Making candyfloss the hard way

Posted by Logan


 The Blackpool Rock candy I had for dinner was difficult to chew. 
Fortunately there were a number of options available to me. 

In the video:
  • Industrial laser
  • Bandsaw
  • Drop saw
  • Grinder
  • Dremel with spinning blade made of copy paper

Spamwich

Posted by Brody

After finishing the
last challenge
I went out and bought all the stuff I missed, and a bunch of stuff I'd never eaten for the next challenge (I'll leave it as an exercise to the reader to figure out which). Yes, all of this did cost more than I spent on food during the previous challenge. A lot more.

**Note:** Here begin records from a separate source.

import Summits.QuantumFields.YangMills.Theorems.BalabanLadderNTMarkovMirrorDefect
import HarnessLib

/-!
# Crux `UVSeamRec` (stmt-QuantumFields-20043) / `NT` (stmt-QuantumFields-19353):
# the chirality-defect response depends only on the OSCILLATION of the one-point function across the support

Markov–mirror series, file 13 (fleet lead prover of crux `UVSeamRec`, unit `ym-spine-20043-p1`, g7).
`…MarkovMirrorDefect.defect_response_le` (g6, p510134) bounds the boundary response of the chirality defect
`|kerE_Q^ζ(Wᴿ) − kerE_Q^ζ(Ṽ) − p'|` by `N · K · 6h` from a per-site one-point law `|kerE_Q^ζ(plane_q x) − p_q| ≤ h`
with reference values `p_q` and the correction `p' = (∑_q p_q) · ∑_x [v(s·(x+e₀)) − v(s·x)]`.  Two remarks make the
(RBLΔ) supplier sharper and are recorded here as theorems:

* `sum_shift_e0_eq` / `sum_increment_e0_eq_zero`: when the lattice support of `v(s·)` sits inside the cube at depth
  `≥ 2`, the increments `v(s·(x+e₀)) − v(s·x)` sum to ZERO over the cube (a discrete derivative of a compactly
  supported function), so `p' = 0` for EVERY choice of the reference values;
* `defect_response_le_osc`: consequently the reference values may depend on the exterior `ζ` — only the
  OSCILLATION `h` of `x ↦ kerE_Q^ζ(plane_q x)` across the (shifted) support enters:
  `|kerE_Q^ζ(Wᴿ) − kerE_Q^ζ(Ṽ)| ≤ N · K · 6h`.  An exterior that shifts the one-point function by a
  DEPTH-INDEPENDENT amount (however large — e.g. the continuation of a constant self-dual abelian boundary flux,
  kit jobs j273821/j273822 of this seat) produces NO defect response at all.

Nothing here is a claim about (RBLΔ), NT, the floors or the gap.
-/

set_option autoImplicit false

noncomputable section

open scoped SchwartzMap
open MeasureTheory Filter Topology
open Literature.MathematicalPhysics.QuantumFieldTheory Literature.MathematicalPhysics.QuantumLattice
open Literature.Probability.LatticeModels
open Summit.QuantumFields.YangMills.Cruxes.OSLegsFromFemtoAndGap.DlrCollarTransfer
open Summit.QuantumFields.YangMills.Cruxes.OSLegsFromFemtoAndGap.DlrCollarTransfer.StubLower (mem_cubeSites_iff)

namespace Summit.QuantumFields.YangMills.Cruxes.NT.MarkovMirror

section DefectOsc

variable (G : Type) [Group G] [TopologicalSpace G] [IsTopologicalGroup G] [CompactSpace G]
  [MeasurableSpace G] [BorelSpace G] (r : LatticeRep G)

/-- Shift invariance of the smearing sum: if the lattice support of `v(s·)` lies in the cube at depth `≥ 2`, then
`∑_{x ∈ Q} v(s·(x + e₀)) = ∑_{x ∈ Q} v(s·x)` (the shifted support is still inside the cube). [folklore] -/
theorem sum_shift_e0_eq (c : Fin 4 → ℤ) (b : ℕ) (s : ℝ) (v : 𝓢(EuclideanSpace ℝ (Fin 4), ℝ))
    (hsupp : ∀ x : Fin 4 → ℤ, v (s • siteToE x) ≠ 0 → x ∈ cubeSites c b ∧ 2 ≤ depth c b x) :
    ∑ x ∈ cubeSites c b, v (s • siteToE (x + Pi.single 0 1)) = ∑ x ∈ cubeSites c b, v (s • siteToE x) := by
  classical
  refine Finset.sum_bij_ne_zero (fun x _ _ => x + Pi.single 0 1) (fun x _ hne => (hsupp _ hne).1)
    (fun x₁ _ _ x₂ _ _ h => add_right_cancel h) (fun y _ hne => ?_) (fun x _ _ => rfl)
  -- surjectivity: `y − e₀ ∈ Q` since `v(s·y) ≠ 0` forces depth `≥ 2`
  have hd := window_of_two_le_depth (hsupp y hne).2
  refine ⟨y - Pi.single 0 1, ?_, by rw [sub_add_cancel]; exact hne, sub_add_cancel _ _⟩
  rw [mem_cubeSites_iff]
  intro j
  have := hd j
  have hy := (mem_cubeSites_iff _ _ _).1 (hsupp y hne).1 j
  by_cases hj : j = 0
  · subst hj; simp only [Pi.sub_apply, Pi.single_eq_same]; constructor <;> linarith
  · simp only [Pi.sub_apply, Pi.single_eq_of_ne hj, sub_zero]; exact hy

/-- The increments of the smearing weights sum to zero over the cube: `∑_{x ∈ Q} [v(s·(x+e₀)) − v(s·x)] = 0`
(discrete derivative of a function whose support sits at depth `≥ 2`). [folklore] -/
theorem sum_increment_e0_eq_zero (c : Fin 4 → ℤ) (b : ℕ) (s : ℝ) (v : 𝓢(EuclideanSpace ℝ (Fin 4), ℝ))
    (hsupp : ∀ x : Fin 4 → ℤ, v (s • siteToE x) ≠ 0 → x ∈ cubeSites c b ∧ 2 ≤ depth c b x) :
    ∑ x ∈ cubeSites c b, (v (s • siteToE (x + Pi.single 0 1)) - v (s • siteToE x)) = 0 := by
  rw [Finset.sum_sub_distrib, sum_shift_e0_eq c b s v hsupp, sub_self]

/-- The correction term of `defect_response_le` vanishes for EVERY choice of reference values `p_q`:
`∑_x [v(s·(x+e₀)) − v(s·x)] · ∑_q [q electric] p_q = 0`. [folklore] -/
theorem defect_reference_term_eq_zero (c : Fin 4 → ℤ) (b : ℕ) (s : ℝ) (v : 𝓢(EuclideanSpace ℝ (Fin 4), ℝ))
    (hsupp : ∀ x : Fin 4 → ℤ, v (s • siteToE x) ≠ 0 → x ∈ cubeSites c b ∧ 2 ≤ depth c b x)
    (pq : {q : Fin 4 × Fin 4 // q.1 < q.2} → ℝ) :
    ∑ x ∈ cubeSites c b, (v (s • siteToE (x + Pi.single 0 1)) - v (s • siteToE x)) *
        ∑ q : {q : Fin 4 × Fin 4 // q.1 < q.2}, (if q.1.1 = 0 then pq q else 0) = 0 := by
  rw [← Finset.sum_mul, sum_increment_e0_eq_zero c b s v hsupp, zero_mul]

/-- **Oscillation form of the defect response.**  For a FIXED exterior `ζ`, if the electric one-point functions
`x ↦ kerE_Q^ζ(plane_q x)` stay within `h` of some (ζ-dependent) values `p_q` at every site of the (shifted)
support of `v(s·)` — i.e. their oscillation across the support is `≤ 2h` — the increments are `≤ K` and at most
`N` sites carry support, then the boundary response of the chirality defect itself is small:
`|kerE_Q^ζ(Wᴿ) − kerE_Q^ζ(Ṽ)| ≤ N · K · 6h`.  A depth-independent shift of the one-point functions, however
large, gives no response (`defect_reference_term_eq_zero`). [folklore] -/
theorem defect_response_le_osc (β : ℝ) (c : Fin 4 → ℤ) (b : ℕ) (s : ℝ) (v : 𝓢(EuclideanSpace ℝ (Fin 4), ℝ))
    (hsupp : ∀ x : Fin 4 → ℤ, v (s • siteToE x) ≠ 0 → x ∈ cubeSites c b ∧ 2 ≤ depth c b x)
    (ζ : LGConfig 4 G) (pq : {q : Fin 4 × Fin 4 // q.1 < q.2} → ℝ) {h K : ℝ} (hh : 0 ≤ h) (hK : 0 ≤ K)
    (hBL : ∀ q : {q : Fin 4 × Fin 4 // q.1 < q.2}, q.1.1 = 0 → ∀ x ∈ cubeSites c b,
      (v (s • siteToE x) ≠ 0 ∨ v (s • siteToE (x + Pi.single 0 1)) ≠ 0) →
        |kerE G r β c b ζ (plane G r q.1 x) - pq q| ≤ h)
    (hLip : ∀ x : Fin 4 → ℤ, |v (s • siteToE (x + Pi.single 0 1)) - v (s • siteToE x)| ≤ K)
    (N : ℕ) (hN : ((cubeSites c b).filter fun x =>
      v (s • siteToE x) ≠ 0 ∨ v (s • siteToE (x + Pi.single 0 1)) ≠ 0).card ≤ N) :
    |kerE G r β c b ζ (fun V => ∑ x ∈ cubeSites c b, v (s • siteToE x) *
          ∑ q : {q : Fin 4 × Fin 4 // q.1 < q.2}, plane G r q.1 (if q.1.1 = 0 then x - Pi.single 0 1 else x) V) -
        kerE G r β c b ζ (fun V => ∑ y ∈ cubeSites c b, v (s • siteToE y) * dens G r y V)| ≤ N * (K * (6 * h)) := by
  have h0 := defect_response_le G r β c b s v hsupp ζ pq hh hK hBL hLip N hN
  rwa [defect_reference_term_eq_zero c b s v hsupp pq, sub_zero] at h0

end DefectOsc

end Summit.QuantumFields.YangMills.Cruxes.NT.MarkovMirror

end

For a time it was good. I had fruit, wine, tea, coffee, cheese, bread, and fresh vegetables. But it came time to embark on the next culinary caper, and much sooner than I was happy about I was getting to know a spamwich -- a spam sandwich:












Probably better that you can't see the contents. Just imagine what your cat eats, and be glad you're eating neither.

Thursday, July 8, 2010

The Rules

Posted by Logan
  1. Food eaten must be, to the best of one's recollection, food you have never eaten before.
  2. Exception One: 'enabling food'; cereal requires milk, Indian food requires rice, and so on.
  3. Exception Two: you may eat more than one serving of a new food if it is the same day.
  4. Food eaten must be in the spirit of Trying New Stuff.
  5. The week begins at 6pm, Friday 09 July, and ends at 6pm, Friday 16 July.
Gentlemen, start your Delhi bellies.